- **WORK ITEM**
Please report each line of the data below that contains "hcont".
*** DATA LISTING ***
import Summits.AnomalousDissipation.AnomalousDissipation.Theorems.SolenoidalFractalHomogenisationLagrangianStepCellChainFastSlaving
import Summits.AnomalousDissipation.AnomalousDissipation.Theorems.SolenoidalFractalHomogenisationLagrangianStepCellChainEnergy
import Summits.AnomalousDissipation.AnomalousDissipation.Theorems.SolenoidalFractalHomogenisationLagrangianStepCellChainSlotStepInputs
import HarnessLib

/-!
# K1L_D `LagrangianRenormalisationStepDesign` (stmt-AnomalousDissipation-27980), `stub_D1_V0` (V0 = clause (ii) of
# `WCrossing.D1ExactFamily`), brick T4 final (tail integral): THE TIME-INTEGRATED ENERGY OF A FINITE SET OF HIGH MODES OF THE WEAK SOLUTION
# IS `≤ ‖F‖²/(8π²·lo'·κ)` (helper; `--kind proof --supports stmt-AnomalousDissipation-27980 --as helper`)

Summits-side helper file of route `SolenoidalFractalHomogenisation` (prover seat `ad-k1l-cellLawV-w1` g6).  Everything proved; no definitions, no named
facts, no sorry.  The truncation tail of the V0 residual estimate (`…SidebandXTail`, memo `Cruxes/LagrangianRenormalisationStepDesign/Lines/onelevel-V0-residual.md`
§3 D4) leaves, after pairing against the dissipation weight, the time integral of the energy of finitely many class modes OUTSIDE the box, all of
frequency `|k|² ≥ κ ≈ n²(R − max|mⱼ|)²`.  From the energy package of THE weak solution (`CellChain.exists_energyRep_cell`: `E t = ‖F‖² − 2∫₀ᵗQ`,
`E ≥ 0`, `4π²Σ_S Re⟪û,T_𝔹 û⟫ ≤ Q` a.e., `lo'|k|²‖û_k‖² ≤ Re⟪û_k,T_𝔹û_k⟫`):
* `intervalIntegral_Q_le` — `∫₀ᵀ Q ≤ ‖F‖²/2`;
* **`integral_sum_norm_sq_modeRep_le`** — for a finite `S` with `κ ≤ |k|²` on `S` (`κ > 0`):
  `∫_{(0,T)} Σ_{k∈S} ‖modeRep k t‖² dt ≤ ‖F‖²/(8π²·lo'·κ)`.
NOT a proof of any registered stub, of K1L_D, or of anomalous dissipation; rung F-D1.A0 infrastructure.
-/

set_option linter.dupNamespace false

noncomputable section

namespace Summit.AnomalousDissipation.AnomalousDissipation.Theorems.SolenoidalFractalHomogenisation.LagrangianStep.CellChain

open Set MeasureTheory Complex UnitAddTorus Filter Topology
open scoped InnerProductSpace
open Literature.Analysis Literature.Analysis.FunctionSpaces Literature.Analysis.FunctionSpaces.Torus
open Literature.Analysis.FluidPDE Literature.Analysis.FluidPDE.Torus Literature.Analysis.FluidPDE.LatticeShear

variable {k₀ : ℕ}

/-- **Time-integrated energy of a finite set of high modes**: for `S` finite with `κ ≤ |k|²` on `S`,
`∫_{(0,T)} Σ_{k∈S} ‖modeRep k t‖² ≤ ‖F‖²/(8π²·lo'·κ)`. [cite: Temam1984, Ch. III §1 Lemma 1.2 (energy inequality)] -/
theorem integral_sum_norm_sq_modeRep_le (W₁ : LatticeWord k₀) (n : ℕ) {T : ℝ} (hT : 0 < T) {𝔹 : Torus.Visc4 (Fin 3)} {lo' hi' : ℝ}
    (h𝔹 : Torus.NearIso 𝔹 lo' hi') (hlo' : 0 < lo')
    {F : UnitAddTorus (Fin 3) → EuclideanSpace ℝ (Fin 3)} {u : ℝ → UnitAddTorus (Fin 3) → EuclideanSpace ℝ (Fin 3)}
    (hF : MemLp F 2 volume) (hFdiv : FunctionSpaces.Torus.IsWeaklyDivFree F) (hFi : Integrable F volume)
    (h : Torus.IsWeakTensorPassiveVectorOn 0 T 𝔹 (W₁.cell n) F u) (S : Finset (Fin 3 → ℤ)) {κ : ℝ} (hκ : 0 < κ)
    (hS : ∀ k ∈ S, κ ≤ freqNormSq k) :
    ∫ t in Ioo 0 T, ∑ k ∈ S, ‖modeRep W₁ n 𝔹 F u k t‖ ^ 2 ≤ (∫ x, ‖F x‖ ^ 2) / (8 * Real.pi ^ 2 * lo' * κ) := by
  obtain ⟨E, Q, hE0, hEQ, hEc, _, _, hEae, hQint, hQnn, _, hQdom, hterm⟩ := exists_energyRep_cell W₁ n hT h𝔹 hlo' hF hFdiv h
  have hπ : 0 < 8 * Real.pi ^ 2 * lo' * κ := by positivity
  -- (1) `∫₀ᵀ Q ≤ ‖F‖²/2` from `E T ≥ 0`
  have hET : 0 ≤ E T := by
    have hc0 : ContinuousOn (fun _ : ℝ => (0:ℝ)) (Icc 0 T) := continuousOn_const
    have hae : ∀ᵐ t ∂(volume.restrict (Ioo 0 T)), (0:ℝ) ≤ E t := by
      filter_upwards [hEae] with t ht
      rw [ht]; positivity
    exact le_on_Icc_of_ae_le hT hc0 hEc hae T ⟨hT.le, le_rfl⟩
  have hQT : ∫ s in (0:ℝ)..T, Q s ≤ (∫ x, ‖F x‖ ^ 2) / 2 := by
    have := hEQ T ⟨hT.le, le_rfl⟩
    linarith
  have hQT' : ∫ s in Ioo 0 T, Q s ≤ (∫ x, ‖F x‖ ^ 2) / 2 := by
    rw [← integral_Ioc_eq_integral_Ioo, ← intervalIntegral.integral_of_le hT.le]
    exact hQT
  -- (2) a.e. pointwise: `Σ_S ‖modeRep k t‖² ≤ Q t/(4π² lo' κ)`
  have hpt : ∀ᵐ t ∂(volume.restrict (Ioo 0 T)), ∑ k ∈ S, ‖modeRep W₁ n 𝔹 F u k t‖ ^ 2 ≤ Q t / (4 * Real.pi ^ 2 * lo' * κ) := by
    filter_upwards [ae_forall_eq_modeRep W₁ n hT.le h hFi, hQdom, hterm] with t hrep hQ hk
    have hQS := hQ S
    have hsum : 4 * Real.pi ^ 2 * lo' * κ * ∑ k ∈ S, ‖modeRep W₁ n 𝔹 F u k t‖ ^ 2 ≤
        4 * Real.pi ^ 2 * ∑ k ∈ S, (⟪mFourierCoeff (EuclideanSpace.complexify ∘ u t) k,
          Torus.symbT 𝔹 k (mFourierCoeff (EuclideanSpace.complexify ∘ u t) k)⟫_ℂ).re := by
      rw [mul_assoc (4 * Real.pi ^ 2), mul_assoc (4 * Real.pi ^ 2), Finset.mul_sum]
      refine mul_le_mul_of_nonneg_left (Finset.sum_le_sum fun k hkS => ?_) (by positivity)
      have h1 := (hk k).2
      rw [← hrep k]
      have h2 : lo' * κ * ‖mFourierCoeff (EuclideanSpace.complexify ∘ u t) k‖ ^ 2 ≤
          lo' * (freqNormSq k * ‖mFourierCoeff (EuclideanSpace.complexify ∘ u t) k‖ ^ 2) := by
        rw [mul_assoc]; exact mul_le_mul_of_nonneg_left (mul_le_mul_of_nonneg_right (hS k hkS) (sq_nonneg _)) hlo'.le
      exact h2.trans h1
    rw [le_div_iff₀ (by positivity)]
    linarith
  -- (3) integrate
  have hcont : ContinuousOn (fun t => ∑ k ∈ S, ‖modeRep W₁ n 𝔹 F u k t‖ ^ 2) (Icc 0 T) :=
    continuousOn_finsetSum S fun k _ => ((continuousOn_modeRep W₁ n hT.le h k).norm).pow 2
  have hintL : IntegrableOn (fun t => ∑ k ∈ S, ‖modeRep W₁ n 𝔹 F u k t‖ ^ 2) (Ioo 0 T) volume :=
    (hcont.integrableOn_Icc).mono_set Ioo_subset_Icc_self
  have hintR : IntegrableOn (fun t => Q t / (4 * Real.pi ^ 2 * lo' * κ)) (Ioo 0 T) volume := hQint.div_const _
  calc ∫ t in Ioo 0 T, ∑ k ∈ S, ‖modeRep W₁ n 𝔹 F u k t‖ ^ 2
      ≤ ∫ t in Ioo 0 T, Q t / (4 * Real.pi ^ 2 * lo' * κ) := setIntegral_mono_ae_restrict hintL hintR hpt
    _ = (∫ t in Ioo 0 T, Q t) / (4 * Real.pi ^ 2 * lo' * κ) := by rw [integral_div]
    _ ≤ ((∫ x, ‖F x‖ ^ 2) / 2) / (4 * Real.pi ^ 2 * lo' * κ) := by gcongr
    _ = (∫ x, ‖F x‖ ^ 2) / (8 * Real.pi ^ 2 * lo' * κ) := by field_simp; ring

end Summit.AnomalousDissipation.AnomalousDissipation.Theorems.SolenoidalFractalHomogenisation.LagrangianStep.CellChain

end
*** End of DATA LISTING ***
- **EXERCISE OUTPUT**
  have hcont : ContinuousOn (fun t => ∑ k ∈ S, ‖modeRep W₁ n 𝔹 F u k t‖ ^ 2) (Icc 0 T) :=
    (hcont.integrableOn_Icc).mono_set Ioo_subset_Icc_self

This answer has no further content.